The Azure Window has also been used as a location for films such as Clash Of The Titans, The Count Of Monte Cristo and appeared in Season 1 of the HBO TV series Game Of Thrones. This year, Gozo will have another big screen moment with the release of Angelina Jolie’s film By The Sea. The film was set in Mgarr ix-Xini Bay and last summer Jolie, Brad Pitt and their family took up residence in a farmhouse nearby for the three months of filming. They were often spotted around the island.
Freediving off Gozo
With its tiny beach, the rocky cove at Mgarr ix-Xini is a peaceful spot, but Gozo has many unique coves and bays. Ramla Bay, to the north of the island, has an expanse of dark red sands. At San Blas Bay a steep, almost vertical path winds down the hill, past olive trees, pomegranate and fruit trees, to a more secluded golden sandy beach with a tiny cafe.
On the other side of the island is the lively Xlendi Bay. Set in a long, rocky inlet with cliffs on one side and hotels overlooking the water on the other, the seafront is lined with cafes and restaurants. Colourful fishing boats bob up and down in the bay while swimmers old and young edge down steps along the walls into the warm clear water.
One of the most enjoyable afternoons was spent kayaking from Qbajjar Bay at Marsalforn in the north of the island. Here, a warm, shallow bay leads out to a rocky coastline full of caves and indents. Above this, flat limestone plateaus are home to vast salt pans, from where sea salt has been harvested by the same family for generations. Emmanuel Clini and his daughter Josephine spend months tending the salt-pans and collecting salt, which is sold on to local businesses.
Salt-panning is not the only tradition still thriving on the island. Wander around the small streets of a town or village and you might find anything from wine, honey or cheese-making to an ironmonger or a cobbler.
Over in the old citadel (fortress) of Victoria, farmer Rikardu Zammit gets up early every day to prepare the typical Gbejniet cheese for his restaurant, Ta’ Rikardu (4 Triq il-Fosos, Cittadella, Victoria).

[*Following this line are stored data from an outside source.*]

/-- THE EXPLICIT `2 × 2` INVERSE: if `δ Y = Y'` with `Y, Y'` within `ε ≤ 1/8` of the identity, then `δ` is
within `6 ε` of the identity -/
theorem inv_close {ε a b c d a' b' c' d' x y u v : ℝ} (hε : ε ≤ 1 / 8)
    (ha : |a - 1| < ε) (hb : |b| < ε) (hc : |c| < ε) (hd : |d - 1| < ε)
    (ha' : |a' - 1| < ε) (hb' : |b'| < ε) (hc' : |c'| < ε) (hd' : |d' - 1| < ε)
    (h1 : x * a + y * c = a') (h2 : x * b + y * d = b') (h3 : u * a + v * c = c') (h4 : u * b + v * d = d') :
    |x - 1| < 6 * ε ∧ |y| < 6 * ε ∧ |u| < 6 * ε ∧ |v - 1| < 6 * ε := by
  obtain ⟨-, hD⟩ := det_close hε ha hb hc hd
  have hε0 : 0 < ε := by linarith [abs_nonneg b]
  have hDx : (a * d - b * c) * (x - 1) = (a' - a) * d - (b' - b) * c := by linear_combination d * h1 - c * h2
  have hDy : (a * d - b * c) * y = a * (b' - b) - (a' - a) * b := by linear_combination a * h2 - b * h1
  have hDu : (a * d - b * c) * u = (c' - c) * d - (d' - d) * c := by linear_combination d * h3 - c * h4
  have hDv : (a * d - b * c) * (v - 1) = a * (d' - d) - (c' - c) * b := by linear_combination a * h4 - b * h3
  have hb2 : |a' - a| < 2 * ε := by rw [abs_lt] at ha ha' ⊢; constructor <;> linarith
  have hb3 : |b' - b| < 2 * ε := by rw [abs_lt] at hb hb' ⊢; constructor <;> linarith
  have hb4 : |c' - c| < 2 * ε := by rw [abs_lt] at hc hc' ⊢; constructor <;> linarith
  have hb5 : |d' - d| < 2 * ε := by rw [abs_lt] at hd hd' ⊢; constructor <;> linarith
  have hda : |a| ≤ 1 + ε := by rw [abs_lt] at ha; rw [abs_le]; constructor <;> linarith
  have hdd : |d| ≤ 1 + ε := by rw [abs_lt] at hd; rw [abs_le]; constructor <;> linarith
  have key : ∀ {s t : ℝ}, |s| < 2 * ε → |t| ≤ 1 + ε → |s * t| ≤ 2 * ε * (1 + ε) := fun hs ht => by
    rw [abs_mul]; exact mul_le_mul hs.le ht (abs_nonneg _) (by linarith)
  have key' : ∀ {s t : ℝ}, |s| < 2 * ε → |t| < ε → |s * t| ≤ 2 * ε * ε := fun hs ht => by
    rw [abs_mul]; exact mul_le_mul hs.le ht.le (abs_nonneg _) (by linarith)
  have bound : 2 * ε * (1 + ε) + 2 * ε * ε < 3 * ε := by nlinarith
  refine ⟨abs_lt_of_mul_lt hD ?_, abs_lt_of_mul_lt hD ?_, abs_lt_of_mul_lt hD ?_, abs_lt_of_mul_lt hD ?_⟩
  · rw [hDx]
    calc |(a' - a) * d - (b' - b) * c| ≤ |(a' - a) * d| + |(b' - b) * c| := abs_sub _ _
      _ ≤ 2 * ε * (1 + ε) + 2 * ε * ε := add_le_add (key hb2 hdd) (key' hb3 hc)
      _ < 3 * ε := bound
  · rw [hDy]
    calc |a * (b' - b) - (a' - a) * b| ≤ |a * (b' - b)| + |(a' - a) * b| := abs_sub _ _
      _ ≤ 2 * ε * (1 + ε) + 2 * ε * ε := by
        refine add_le_add ?_ (key' hb2 hb)
        rw [mul_comm]; exact key hb3 hda
      _ < 3 * ε := bound
  · rw [hDu]
    calc |(c' - c) * d - (d' - d) * c| ≤ |(c' - c) * d| + |(d' - d) * c| := abs_sub _ _
      _ ≤ 2 * ε * (1 + ε) + 2 * ε * ε := add_le_add (key hb4 hdd) (key' hb5 hc)
      _ < 3 * ε := bound
  · rw [hDv]
    calc |a * (d' - d) - (c' - c) * b| ≤ |a * (d' - d)| + |(c' - c) * b| := abs_sub _ _
      _ ≤ 2 * ε * (1 + ε) + 2 * ε * ε := by
        refine add_le_add ?_ (key' hb4 hb)
        rw [mul_comm]; exact key hb5 hda
      _ < 3 * ε := bound

/-- Cauchy–Schwarz for the `2 × 2` product: `Σ (g y)² ≤ (Σ g²)(Σ y²)` -/
theorem sum_sq_mul_le (g00 g01 g10 g11 y00 y01 y10 y11 : ℝ) :
    (g00 * y00 + g01 * y10) ^ 2 + (g00 * y01 + g01 * y11) ^ 2 + (g10 * y00 + g11 * y10) ^ 2 +
        (g10 * y01 + g11 * y11) ^ 2 ≤
      (g00 ^ 2 + g01 ^ 2 + g10 ^ 2 + g11 ^ 2) * (y00 ^ 2 + y01 ^ 2 + y10 ^ 2 + y11 ^ 2) := by
  nlinarith [sq_nonneg (g00 * y10 - g01 * y00), sq_nonneg (g00 * y11 - g01 * y01),
    sq_nonneg (g10 * y10 - g11 * y00), sq_nonneg (g10 * y11 - g11 * y01)]

/-- the sum of the squared entries of a matrix within `ε ≤ 1/8` of the identity is `≤ 4` -/
theorem sum_sq_le_four {ε a b c d : ℝ} (hε : ε ≤ 1 / 8) (ha : |a - 1| < ε) (hb : |b| < ε) (hc : |c| < ε)
    (hd : |d - 1| < ε) : a ^ 2 + b ^ 2 + c ^ 2 + d ^ 2 ≤ 4 := by
  rw [abs_lt] at ha hb hc hd
  nlinarith

end

end Summit.Ventures.HodgeRepro2.Tier7.Line3.DiscreteSubgroupPacking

“Everything starts at the farm,” he tells me. “We have 200 sheep and goats. We start early, sometimes at 3am, because of the heat.”
Kayaking on Gozo
When I return to the farmhouse one evening, there are three women sitting outside their houses, enjoying the sun, while further along in another doorway, a woman sits knitting a scarf. I hear horse whinnies coming from behind one of the houses and I meet Charlie, a farmer who has some goats in a pen in the centre of the square and turns out to own the horse, Delilah, that I’ve heard passing my window in the mornings.

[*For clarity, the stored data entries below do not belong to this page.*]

import Summits.ResolutionOfSingularities.ResolutionOfSingularities.Theorems.MarkedTransferCampaignW46MohWindowSurfaceFrozenShape
import Mathlib.Algebra.CharP.Lemmas
import HarnessLib

/-!
# [OURS · L1 W4.6 rung (iii-2), HEAVY-ROOT SIDE, `p = 2`] Surface Moh window — the CHILD OF A CUBE POINT: cleaning, the shape
# `(w² + s²η + s q³ G)`, and the degenerate case (cell res-hironaka, LADDER-RESOLUTION rung L, D-0089; seat res-L1-s46-pv-5 gen 4;
# host MarkedTransfer, `--supports stmt-ResolutionOfSingularities-16155 --as helper`; statement file `…CampaignW46MohWindowSurface.lean`)

HONEST FRAMING. Nothing here is a statement of H. Hironaka's manuscript [Hironaka2017] and nothing here asserts that any
statement of it holds. PURE COMMUTATIVE ALGEBRA over a regular local ring `L` of embedding dimension `3` and characteristic `2`; step
(3) of res-L1-s46-pv-5's «p = 2 programme» (NOTES), on top of `…FormTransfer.lean` / `…FrozenShape.lean`. AI-written; AI review is
weaker than expert review. No `sorry`; axioms standard.

THE POINT. At `p = 2` a point `ξ′` of the blow-up lying over a TRIPLE root of the residue cubic of a window point has, in the chart
parameters `(t, ρ, e₂)` (res-D-pv-050's `exists_core_data_of_factor` with multiplicity `3`), `J′ = (e₂² + t·F)` with
`F = ρ³ G + t H₀`, `G` a unit. If `J′` carries a window presentation at all (the next stage is in the regime), then
`H̄₀` is a square: `H₀ ≡ σ² (mod 𝔪)` (`exists_sq_congr_of_window`, degree-two quasi-regularity + Frobenius), and with the CLEANED
letter `w = e₂ + σ t` one has `J′ = (w² + t² η + t ρ³ G)`, `η = H₀ − σ² ∈ 𝔪`, `(t, ρ, w)` a regular system of parameters
(`cubeChild_shape`): the «cube-child shape» `(w² + s² η + s q³ G)`. Writing `η = η_S s + η_Q q + η_W w`: if `η_Q` is a unit the point
is FROZEN (`…FrozenShape.lean` + `…Freeze.lean`: never an admitted centre); if `η_S, η_Q ∈ 𝔪` the point has NO coefficient window
presentation at all (`not_window_of_degenerate`, so an in-regime sequence never meets it); the remaining PURE case (`η_Q ∈ 𝔪`, `η_S`
a unit: residue cubic `c · S³`, heavy direction = the exceptional curve) is the one whose children are all frozen (companion
`…PureChild.lean`). [ZariskiSamuel1960] [Matsumura1987] [HauserWagner2014]
-/

noncomputable section

set_option linter.dupNamespace false -- mandated namespace of this single-conjunct summit

namespace Summit.ResolutionOfSingularities.ResolutionOfSingularities.Theorems.CampaignW46.MohWindowSurface

open IsLocalRing
open Literature.AlgebraicGeometry.Resolution
open Summit.ResolutionOfSingularities.ResolutionOfSingularities.Theorems.CampaignW46.MohWindowSurfaceResidualOrder

universe u

variable {L : Type u} [CommRing L] [IsRegularLocalRing L] [CharP L 2]

/-! ## 1. Cleaning: the constant term of `H₀` is a square -/

/-- **[OURS · L1 W4.6 rung (iii-2), `p = 2`] CLEANING.** `L` regular local of embedding dimension `3`, characteristic `2`, regular
system of parameters `(t, ρ, e₂)`; if `(e₂² + t² H₀ + r₃) = (z₁² + f₁)` with `r₃, f₁ ∈ 𝔪³`, `z₁ ∈ 𝔪` (a window presentation of the
same ideal exists), then `H₀ − σ² ∈ 𝔪` for some `σ`: writing `z₁ = αt + βρ + λe₂`, Frobenius and degree-two quasi-regularity give
`u ≡ λ²`, `u H₀ ≡ α²`, so `σ = α/λ`. NOT a statement of the manuscript. [folklore] -/
theorem exists_sq_congr_of_window (h3 : (maximalIdeal L).spanFinrank = 3) {t ρ e₂ : L}
    (hgen : Ideal.span {t, ρ, e₂} = maximalIdeal L) {H₀ r₃ z₁ f₁ : L} (hr₃ : r₃ ∈ maximalIdeal L ^ 3)
    (hz₁ : z₁ ∈ maximalIdeal L) (hf₁ : f₁ ∈ maximalIdeal L ^ 3)
    (heq : Ideal.span {e₂ ^ 2 + (t ^ 2 * H₀ + r₃)} = Ideal.span {z₁ ^ 2 + f₁}) :
    ∃ σ : L, H₀ - σ ^ 2 ∈ maximalIdeal L := by
  have hR : IsRegularLocalRing L := inferInstance
  haveI := isDomain_of_isRegularLocalRing L
  obtain ⟨u, hu⟩ := Ideal.span_singleton_eq_span_singleton.mp heq
  have hz₁' : z₁ ∈ Ideal.span ({t, ρ, e₂} : Set L) := hgen ▸ hz₁
  obtain ⟨α, rest, hrest, hz₁eq⟩ := Ideal.mem_span_insert.mp hz₁'
  obtain ⟨β, lam, rfl⟩ := Ideal.mem_span_pair.mp hrest
  have hfrob : z₁ ^ 2 = (α * t) ^ 2 + (β * ρ) ^ 2 + (lam * e₂) ^ 2 := by
    rw [hz₁eq, show α * t + (β * ρ + lam * e₂) = α * t + β * ρ + lam * e₂ from by ring, add_add_pow_char 2]
  -- the degree-two combination `(uH₀ − α²) t² + (−β²) ρ² + (u − λ²) e₂² = f₁ − u r₃ ∈ 𝔪³`
  have hcomb : (↑u * H₀ - α ^ 2) * t ^ 2 + (-(β ^ 2)) * ρ ^ 2 + (↑u - lam ^ 2) * e₂ ^ 2 ∈ maximalIdeal L ^ (2 + 1) := by
    have : (↑u * H₀ - α ^ 2) * t ^ 2 + (-(β ^ 2)) * ρ ^ 2 + (↑u - lam ^ 2) * e₂ ^ 2 = f₁ - ↑u * r₃ := by
      have h1 : (e₂ ^ 2 + (t ^ 2 * H₀ + r₃)) * ↑u = z₁ ^ 2 + f₁ := hu
      rw [hfrob] at h1
      linear_combination h1
    rw [this]
    exact Ideal.sub_mem _ hf₁ (Ideal.mul_mem_left _ _ hr₃)
  obtain ⟨hH, -, hul⟩ := coeffs_mem_of_pow_combination_mem hR h3 hgen two_ne_zero hcomb
  -- `λ` is a unit
  have hlam : IsUnit lam := by
    by_contra h
    have hl : lam ^ 2 ∈ maximalIdeal L :=
      Ideal.pow_mem_of_mem _ ((mem_maximalIdeal _).mpr (mem_nonunits_iff.mpr h)) 2 two_pos
    have : (↑u : L) ∈ maximalIdeal L := by
      have := Ideal.add_mem _ hul hl; rwa [sub_add_cancel] at this
    exact (maximalIdeal.isMaximal L).ne_top (Ideal.eq_top_of_isUnit_mem _ this (Units.isUnit u))
  obtain ⟨lam', hlam'⟩ := hlam.exists_left_inv
  refine ⟨α * lam', ?_⟩
  -- `H₀ − (α λ')² = λ'² ((λ² − u) H₀ + (u H₀ − α²))`
  have : H₀ - (α * lam') ^ 2 = lam' ^ 2 * ((lam ^ 2 - ↑u) * H₀ + (↑u * H₀ - α ^ 2)) := by
    have h1 : lam' * lam = 1 := hlam'
    have h2 : lam' ^ 2 * lam ^ 2 = 1 := by rw [← mul_pow, h1, one_pow]
    linear_combination (-H₀) * h2
  rw [this]
  refine Ideal.mul_mem_left _ _ (Ideal.add_mem _ (Ideal.mul_mem_right _ _ ?_) hH)
  have := neg_mem hul
  rwa [neg_sub] at this

/-! ## 2. The cube-child shape after cleaning -/

omit [IsRegularLocalRing L] in
/-- **[OURS · L1 W4.6 rung (iii-2), `p = 2`] THE CUBE-CHILD SHAPE.** With `(t, ρ, e₂)` generating `𝔪`, `F − ρ³G ∈ (t)` and a
cleaning constant `σ` (`F = ρ³ G + t H₀`, `H₀ − σ² ∈ 𝔪`): the letter `w = e₂ + σ t` completes `(t, ρ)` to a generating triple and
`e₂² + t F = w² + (t² η + t ρ³ G)` with `η = H₀ − σ² ∈ 𝔪` written EXACTLY as `η = η_S t + η_Q ρ + η_W w`, and `t ρ³ G ∈ 𝔪⁴`. NOT a
statement of the manuscript. [folklore] -/
theorem cubeChild_shape [IsLocalRing L] {t ρ e₂ : L} (hgen : Ideal.span {t, ρ, e₂} = maximalIdeal L) {F G H₀ σ : L}
    (hF : F = ρ ^ 3 * G + t * H₀) (hσ : H₀ - σ ^ 2 ∈ maximalIdeal L) :
    ∃ η η_S η_Q η_W : L, Ideal.span {t, ρ, e₂ + σ * t} = maximalIdeal L ∧
      e₂ ^ 2 + t * F = (e₂ + σ * t) ^ 2 + (t ^ 2 * η + t * ρ ^ 3 * G) ∧ η ∈ maximalIdeal L ∧
      η - (η_S * t + η_Q * ρ + η_W * (e₂ + σ * t)) ∈ maximalIdeal L ^ 2 ∧ η = H₀ - σ ^ 2 ∧
      t * ρ ^ 3 * G ∈ maximalIdeal L ^ 4 := by
  have ht : t ∈ maximalIdeal L := hgen ▸ Ideal.subset_span (by simp)
  have hρ : ρ ∈ maximalIdeal L := hgen ▸ Ideal.subset_span (by simp)
  -- the new triple generates `𝔪`
  have hgen' : Ideal.span {t, ρ, e₂ + σ * t} = maximalIdeal L := by
    rw [← hgen]
    apply le_antisymm
    · rw [Ideal.span_le]
      rintro c (rfl | rfl | rfl)
      · exact Ideal.subset_span (by simp)
      · exact Ideal.subset_span (by simp)
      · exact Ideal.add_mem _ (Ideal.subset_span (by simp)) (Ideal.mul_mem_left _ _ (Ideal.subset_span (by simp)))
    · rw [Ideal.span_le]
      rintro c (rfl | rfl | rfl)
      · exact Ideal.subset_span (by simp)
      · exact Ideal.subset_span (by simp)
      · have : c = (c + σ * t) - σ * t := by ring
        rw [SetLike.mem_coe, this]
        exact Ideal.sub_mem _ (Ideal.subset_span (by simp)) (Ideal.mul_mem_left _ _ (Ideal.subset_span (by simp)))
  -- `η = H₀ − σ²` expanded exactly in the new triple
  have hηm : H₀ - σ ^ 2 ∈ Ideal.span ({t, ρ, e₂ + σ * t} : Set L) := hgen' ▸ hσ
  obtain ⟨η_S, rest, hrest, hηeq⟩ := Ideal.mem_span_insert.mp hηm
  obtain ⟨η_Q, η_W, rfl⟩ := Ideal.mem_span_pair.mp hrest
  refine ⟨H₀ - σ ^ 2, η_S, η_Q, η_W, hgen', ?_, hσ, ?_, rfl, ?_⟩
  · rw [hF, add_pow_char]; ring
  · rw [show H₀ - σ ^ 2 - (η_S * t + η_Q * ρ + η_W * (e₂ + σ * t)) = 0 from by rw [hηeq]; ring]
    exact zero_mem _
  · have : t * ρ ^ 3 * G ∈ maximalIdeal L ^ 4 := by
      have h1 := Ideal.mul_mem_mul ht (Ideal.pow_mem_pow hρ 3)
      rw [← pow_succ'] at h1
      exact Ideal.mul_mem_right _ _ h1
    exact this

/-! ## 3. The degenerate case carries no window presentation -/

/-- **[OURS · L1 W4.6 rung (iii-2), `p = 2`] THE DEGENERATE CUBE CHILD HAS NO WINDOW PRESENTATION.** If
`J = (w² + s²η + r)` with `η ≡ η_S s + η_Q q + η_W w (mod 𝔪²)`, BOTH `η_S, η_Q ∈ 𝔪`, `r ∈ 𝔪⁴`, then `J` has NO coefficient window
presentation `(z² + Σ_{k ≤ 3} a_k x^{3−k} y^k)` with a unit among the `a_k` (by the transfer all `ā_k` vanish) — such a point is
singular but outside the regime. NOT a statement of the manuscript. [folklore] -/
theorem not_window_of_degenerate (h3 : (maximalIdeal L).spanFinrank = 3) {s q w : L}
    (hsqw : Ideal.span {s, q, w} = maximalIdeal L) {η r η_S η_Q η_W : L}
    (hη : η - (η_S * s + η_Q * q + η_W * w) ∈ maximalIdeal L ^ 2) (hηS : η_S ∈ maximalIdeal L)
    (hηQ : η_Q ∈ maximalIdeal L) (hr : r ∈ maximalIdeal L ^ 4) {x y z : L} (hxyz : Ideal.span {x, y, z} = maximalIdeal L)
    {a : ℕ → L} (hunit : ∃ j ≤ 3, IsUnit (a j))
    (heq : Ideal.span {w ^ 2 + (s ^ 2 * η + r)} = Ideal.span {z ^ 2 + ∑ k ∈ Finset.range (3 + 1), a k * x ^ (3 - k) * y ^ k}) :
    False := by
  obtain ⟨u, a₁, a₂, a₃, b₁, b₂, b₃, ν₁, ν₂, -, -, -, -, hν₁, hν₂, h0, h1, h2, h3'⟩ :=
    frozenShape_coeff_congr h3 hsqw hη hr hxyz a heq
  have hν₁m : ν₁ ∈ maximalIdeal L := by
    have : ν₁ = (ν₁ - (η_S * a₁ + η_Q * b₁)) + (η_S * a₁ + η_Q * b₁) := by ring
    rw [this]
    exact Ideal.add_mem _ hν₁ (Ideal.add_mem _ (Ideal.mul_mem_right _ _ hηS) (Ideal.mul_mem_right _ _ hηQ))
  have hν₂m : ν₂ ∈ maximalIdeal L := by
    have : ν₂ = (ν₂ - (η_S * a₂ + η_Q * b₂)) + (η_S * a₂ + η_Q * b₂) := by ring
    rw [this]
    exact Ideal.add_mem _ hν₂ (Ideal.add_mem _ (Ideal.mul_mem_right _ _ hηS) (Ideal.mul_mem_right _ _ hηQ))
  have key : ∀ {c e : L}, c - u * e ∈ maximalIdeal L → e ∈ maximalIdeal L → c ∈ maximalIdeal L := by
    intro c e hce he
    have : c = (c - u * e) + u * e := by ring
    rw [this]
    exact Ideal.add_mem _ hce (Ideal.mul_mem_left _ _ he)
  have ha : ∀ j ≤ 3, a j ∈ maximalIdeal L := by
    intro j hj
    interval_cases j
    · exact key h0 (Ideal.mul_mem_left _ _ hν₁m)
    · exact key h1 (Ideal.add_mem _ (Ideal.mul_mem_left _ _ hν₂m) (Ideal.mul_mem_left _ _ hν₁m))
    · exact key h2 (Ideal.add_mem _ (Ideal.mul_mem_left _ _ hν₁m) (Ideal.mul_mem_left _ _ hν₂m))
    · exact key h3' (Ideal.mul_mem_left _ _ hν₂m)
  obtain ⟨j, hj, hju⟩ := hunit
  exact (maximalIdeal.isMaximal L).ne_top (Ideal.eq_top_of_isUnit_mem _ (ha j hj) hju)

end Summit.ResolutionOfSingularities.ResolutionOfSingularities.Theorems.CampaignW46.MohWindowSurface

end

It’s another glimpse of an authentic island life, where people sit in doorways and chat about the day, rather than posting social media updates, and where horses’ hooves are a regular sound.

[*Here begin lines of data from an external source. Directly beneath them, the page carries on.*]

import Summits.HubbardSuperconductivity.HubbardSuperconductivity.Theorems.AnisotropyChordTransferFibre3FinXDEvalW

/-!
# Route `AnisotropyChord` / H0 rotor rung: FIN per-`L` row-D (KT-2a″) cell facts, `L = 19`, cells 83–83

Kernel facts `xdCellAny0 19 (49/50) la lb aD = true` (in-kernel point tables, zero data; `decide +kernel`) for the combined-cell
grid of `L = 19` (g5 design, 1–2.5 % cells); assembled in `…FinXDNineteen`.  Prover seat `hubbard-h0-rotor-p3` g7; helper for piece A =
stmt-HubbardSuperconductivity-23918 of rung 19089 (`--supports`, helper class).  WHAT THIS IS NOT: nothing here proves superconductivity in the
Hubbard model (rotor TARGET as worded stays FALSE, g15 verdict); kernel facts for ONE hypothesis of ONE conditional reduction.
-/

set_option linter.dupNamespace false
set_option autoImplicit false

namespace Summit.HubbardSuperconductivity.HubbardSuperconductivity.Theorems.AnisotropyChord.Transfer.Fibre3

namespace FinXD

/-- cell 83 of `L = 19` (`cert`). [folklore] -/
theorem xd19_83 : xdCellAny0 19 (49/50 : ℚ) 1184649344320829 1214265577928850 (2/25 : ℚ) = true := by (rw [← xdCellAnyW0_eq]; decide +kernel)

end FinXD

end Summit.HubbardSuperconductivity.HubbardSuperconductivity.Theorems.AnisotropyChord.Transfer.Fibre3
open Set Metric Filter Topology
open Literature.Probability.RandomPlanarGeometry
open Summit.CriticalPhenomena.CardyFormulaZ2.Cruxes.LoopLimitZ2EqT.HexSegment (siteEndCrossings_apply_window)

/-- **Points of the closed domain in tube coordinates**: a point of `closure D` is the centre
`z₀` or an interior tube point `tube σ t` with `0 < σ ≤ 1` (polar form in the closed disc chart).
-/
theorem exists_eq_tube_of_mem_closure {D : JordanDomain} (T : D.TubeData) {z : ℂ}
    (hz : z ∈ closure D.carrier) : z = T.z₀ ∨ ∃ σ t : ℝ, 0 < σ ∧ σ ≤ 1 ∧ z = T.tube σ t := by
  obtain ⟨u, hu, rfl⟩ := T.Ci.bijOn.surjOn hz
  have hu1 : ‖u‖ ≤ 1 := mem_closedBall_zero_iff.1 hu
  rcases eq_or_ne u 0 with rfl | hu0
  · exact Or.inl T.Ci_zero
  right
  have hn : 0 < ‖u‖ := norm_pos_iff.2 hu0
  set v : ℂ := ((‖u‖⁻¹ : ℝ) : ℂ) * u with hv
  have hv1 : ‖v‖ = 1 := by
    rw [hv, norm_mul, Complex.norm_real, Real.norm_eq_abs, abs_of_pos (inv_pos.2 hn),
      inv_mul_cancel₀ hn.ne']
  obtain ⟨t, ht⟩ : ∃ t, T.Ci.β t = v := by
    have hfr : T.Ci.Φ v ∈ frontier D.carrier := T.Ci.apply_mem_frontier hv1
    rw [← D.range_boundary] at hfr
    obtain ⟨t, ht⟩ := hfr
    refine ⟨t, ?_⟩
    have h1 : T.Ci.Φ (T.Ci.β t) = T.Ci.Φ v := by rw [T.Ci.apply_β]; exact ht
    exact T.Ci.injOn (mem_closedBall_zero_iff.2 (T.Ci.norm_β t).le)
      (mem_closedBall_zero_iff.2 hv1.le) h1
  have hu' : u = ((‖u‖ : ℝ) : ℂ) * T.Ci.β t := by
    rw [ht, hv, ← mul_assoc, ← Complex.ofReal_mul, mul_inv_cancel₀ hn.ne', Complex.ofReal_one,
      one_mul]
  exact ⟨‖u‖, t, hn, hu1, by rw [T.tube_of_le_one hu1, ← hu']⟩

Gozo moves at a relaxed pace. A visit to the island is a great reminder to slow down, to appreciate the surroundings, and rather than rushing around, to set your internal clock to Gozo time…
The Gozo Channel ferry from Malta takes around 25 minutes and costs €4.65 per walk-on passenger, (gozochannel.com). Ryanair (ryanair.com) flies from Dublin to Malta five times weekly, fares start from €42.99 one way (from €80.99 in May and June).
Where to stay
A week at Il-Marhab farmhouse, which sleeps up to nine, costs from €998 to €1,798, depending on the season. For this and other farmhouses, see firstgozo.com. The 5-star hotel Ta’ Cenc (tacenchotel.com) is set on a nature reserve and rooms have little gardens. Standard doubles start at €168 per night.